= William George Smith =

Scottish psychologist

William George Smith (1866–1918) was an early Scottish psychologist.

==Education==
Smith studied at George Watson's College, Edinburgh. He then proceeded to the University of Edinburgh from which he graduated with an MA in Philosophy in 1889. He then worked as an assistant to the philosopher Henry Calderwood for two years before proceeding to the University of Leipzig where he worked under Wilhelm Wundt. His doctorate thesis was on "Mediate association of ideas". He then conducted research at European and American institutions including the universities of Strasbourg and Freiburg and Harvard University.

==Career==
In 1895 he was appointed to faculty at Smith College, Northampton, Massachusetts but returned to Britain in 1901 to take charge of the newly established Department of Experimental Psychology in connection with the Pathological Laboratory of the London County Council Asylum at Claybury. Here he conducted research on association and memory.

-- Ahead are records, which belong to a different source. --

/-! ## §2 The type-two fixed-star test in coordinates — `σϖ`-free -/

/-- **THE TYPE-TWO FIXED-STAR TEST IN COORDINATES, `σϖ`-FREE** (serves unramified and ramified places alike): for `σ` valuation-preserving, `γ ∈ U(σ, J₀)` with `γ·N₁ = N₁`
and a PRIMITIVE `(a, b) ∈ 𝒪²`, `γ·(N₁ + 𝒪w(a,b)) = N₁ + 𝒪w(a,b) ↔ ∃ c, |c| = 1 ∧ |γ₀₀a + ϖγ₀₂b − c·a| < 1 ∧ |ϖ⁻¹γ₂₀a + γ₂₂b − c·b| < 1` — the residual matrix
`[[γ₀₀, ϖγ₀₂],[ϖ⁻¹γ₂₀, γ₂₂]]` fixes `[ā : b̄] ∈ ℙ¹(𝓀)`.  Proof = ★ `mapGL_N₁_sup_span_vec_eq_iff` with ★ `mapGL_dual_N₁_eq` replaced by `mapGL_dual_N₁_eq_of_v`.
[cite: BruhatTits1972, §10] [cite: Tits1979, §3.5] -/
theorem mapGL_N₁_sup_span_vec_eq_iff_of_v (hvσ : ∀ a, Valued.v (σ a) = Valued.v a) (hϖ : Valued.v ϖ = WithZero.exp (-1 : ℤ))
    (γ : unitaryGroupOfForm σ ((StdForm.antidiagonal 3).over K))
    (hγ : mapGL (γ : GL (Fin 3) K) (latt (Matrix.diagonal ![(1 : K), 1, ϖ])) = latt (Matrix.diagonal ![(1 : K), 1, ϖ]))
    {a b : K} (ha : Valued.v a ≤ 1) (hb : Valued.v b ≤ 1) (hprim : Valued.v a = 1 ∨ Valued.v b = 1) :
    mapGL (γ : GL (Fin 3) K) (latt (Matrix.diagonal ![(1 : K), 1, ϖ]) ⊔ Submodule.span 𝒪[K] {(![a / ϖ, 0, b] : Fin 3 → K)}) =
        latt (Matrix.diagonal ![(1 : K), 1, ϖ]) ⊔ Submodule.span 𝒪[K] {(![a / ϖ, 0, b] : Fin 3 → K)} ↔
      ∃ c : K, Valued.v c = 1 ∧
        Valued.v (((γ : GL (Fin 3) K) : Matrix (Fin 3) (Fin 3) K) 0 0 * a + ϖ * ((γ : GL (Fin 3) K) : Matrix (Fin 3) (Fin 3) K) 0 2 * b - c * a) < 1 ∧
        Valued.v (ϖ⁻¹ * ((γ : GL (Fin 3) K) : Matrix (Fin 3) (Fin 3) K) 2 0 * a + ((γ : GL (Fin 3) K) : Matrix (Fin 3) (Fin 3) K) 2 2 * b - c * b) < 1 := by
  have hwM : (![a / ϖ, 0, b] : Fin 3 → K) ∉ latt (Matrix.diagonal ![(1 : K), 1, ϖ]) := by
    rw [vec_mem_N₁_iff hϖ a b]
    rintro ⟨ha', hb'⟩
    rcases hprim with h | h
    · exact (lt_irrefl _) (h ▸ ha')
    · exact (lt_irrefl _) (h ▸ hb')
  rw [mapGL_sup_span_eq_iff hϖ hγ (smul_ϖ_vec_mem_N₁ hϖ ha hb) hwM]
  obtain ⟨-, -, hcongr⟩ := mulVec_vec_sub_vec_mem_N₁ hϖ (γ := (γ : GL (Fin 3) K)) (mapGL_dual_N₁_eq_of_v hvσ hϖ γ hγ).le ha hb
  set a' := ((γ : GL (Fin 3) K) : Matrix (Fin 3) (Fin 3) K) 0 0 * a + ϖ * ((γ : GL (Fin 3) K) : Matrix (Fin 3) (Fin 3) K) 0 2 * b with ha'_def
  set b' := ϖ⁻¹ * ((γ : GL (Fin 3) K) : Matrix (Fin 3) (Fin 3) K) 2 0 * a + ((γ : GL (Fin 3) K) : Matrix (Fin 3) (Fin 3) K) 2 2 * b with hb'_def
  refine exists_congr fun c => and_congr_right fun _ => ?_
  -- `γw − c w ≡ w(a′ − ca, b′ − cb) (mod N₁)`
  have hsplit : ((γ : GL (Fin 3) K) : Matrix (Fin 3) (Fin 3) K).mulVec ![a / ϖ, 0, b] - c • (![a / ϖ, 0, b] : Fin 3 → K) =
      (((γ : GL (Fin 3) K) : Matrix (Fin 3) (Fin 3) K).mulVec ![a / ϖ, 0, b] - ![a' / ϖ, 0, b']) + ![(a' - c * a) / ϖ, 0, b' - c * b] := by
    have hvec : (![(a' - c * a) / ϖ, 0, b' - c * b] : Fin 3 → K) = ![a' / ϖ, 0, b'] - c • (![a / ϖ, 0, b] : Fin 3 → K) := by
      funext i; fin_cases i <;> simp
      ring
    rw [hvec, sub_add_sub_cancel]
  rw [hsplit, ← vec_mem_N₁_iff hϖ (a' - c * a) (b' - c * b)]
  constructor
  · intro h
    have := Submodule.sub_mem _ h hcongr
    rwa [add_sub_cancel_left] at this
  · intro h; exact Submodule.add_mem _ hcongr h

/-! ## §3 At a tamely ramified place every primitive neighbour of `N₁` is self-dual -/

/-- **The residual pairing is alternating at a ramified place**: if `σ` is valuation-preserving and trivial on the residue field (`|σx − x| < 1` for `|x| ≤ 1`), then for
`a, b ∈ 𝒪`, `|σ(b)·a − σ(a)·b| < 1` (`σ(b)a − σ(a)b = (σb − b)a + (a − σa)b`). [cite: Jacobowitz1962, §8] [cite: Tits1979, §3.5] -/
theorem v_sub_mul_lt_one_of_ramified (hres : ∀ x : K, Valued.v x ≤ 1 → Valued.v (σ x - x) < 1)
    {a b : K} (ha : Valued.v a ≤ 1) (hb : Valued.v b ≤ 1) : Valued.v (σ b * a - σ a * b) < 1 := by
  have hsplit : σ b * a - σ a * b = (σ b - b) * a - (σ a - a) * b := by ring
  rw [hsplit]
  refine lt_of_le_of_lt (Valuation.map_sub _ _ _) (max_lt ?_ ?_)
  · rw [map_mul]; exact lt_of_le_of_lt (mul_le_of_le_one_right' ha) (hres b hb)
  · rw [map_mul]; exact lt_of_le_of_lt (mul_le_of_le_one_right' hb) (hres a ha)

He was also appointed Lecturer in Experimental Psychology at King's College London.

In 1903, he became a founding member of the British Psychological Society.

In the same year, he moved to the University of Liverpool as Lecturer-in-Charge of Experimental Psychology, the first full-time appointment in the subject at this University.

In 1906, Smith was appointed the Combe Lectureship in General and Experimental Psychology at the University of Edinburgh. This was the first established post in psychology at the university.His inaugural lecture was entitled ‘The scope of modern psychology’.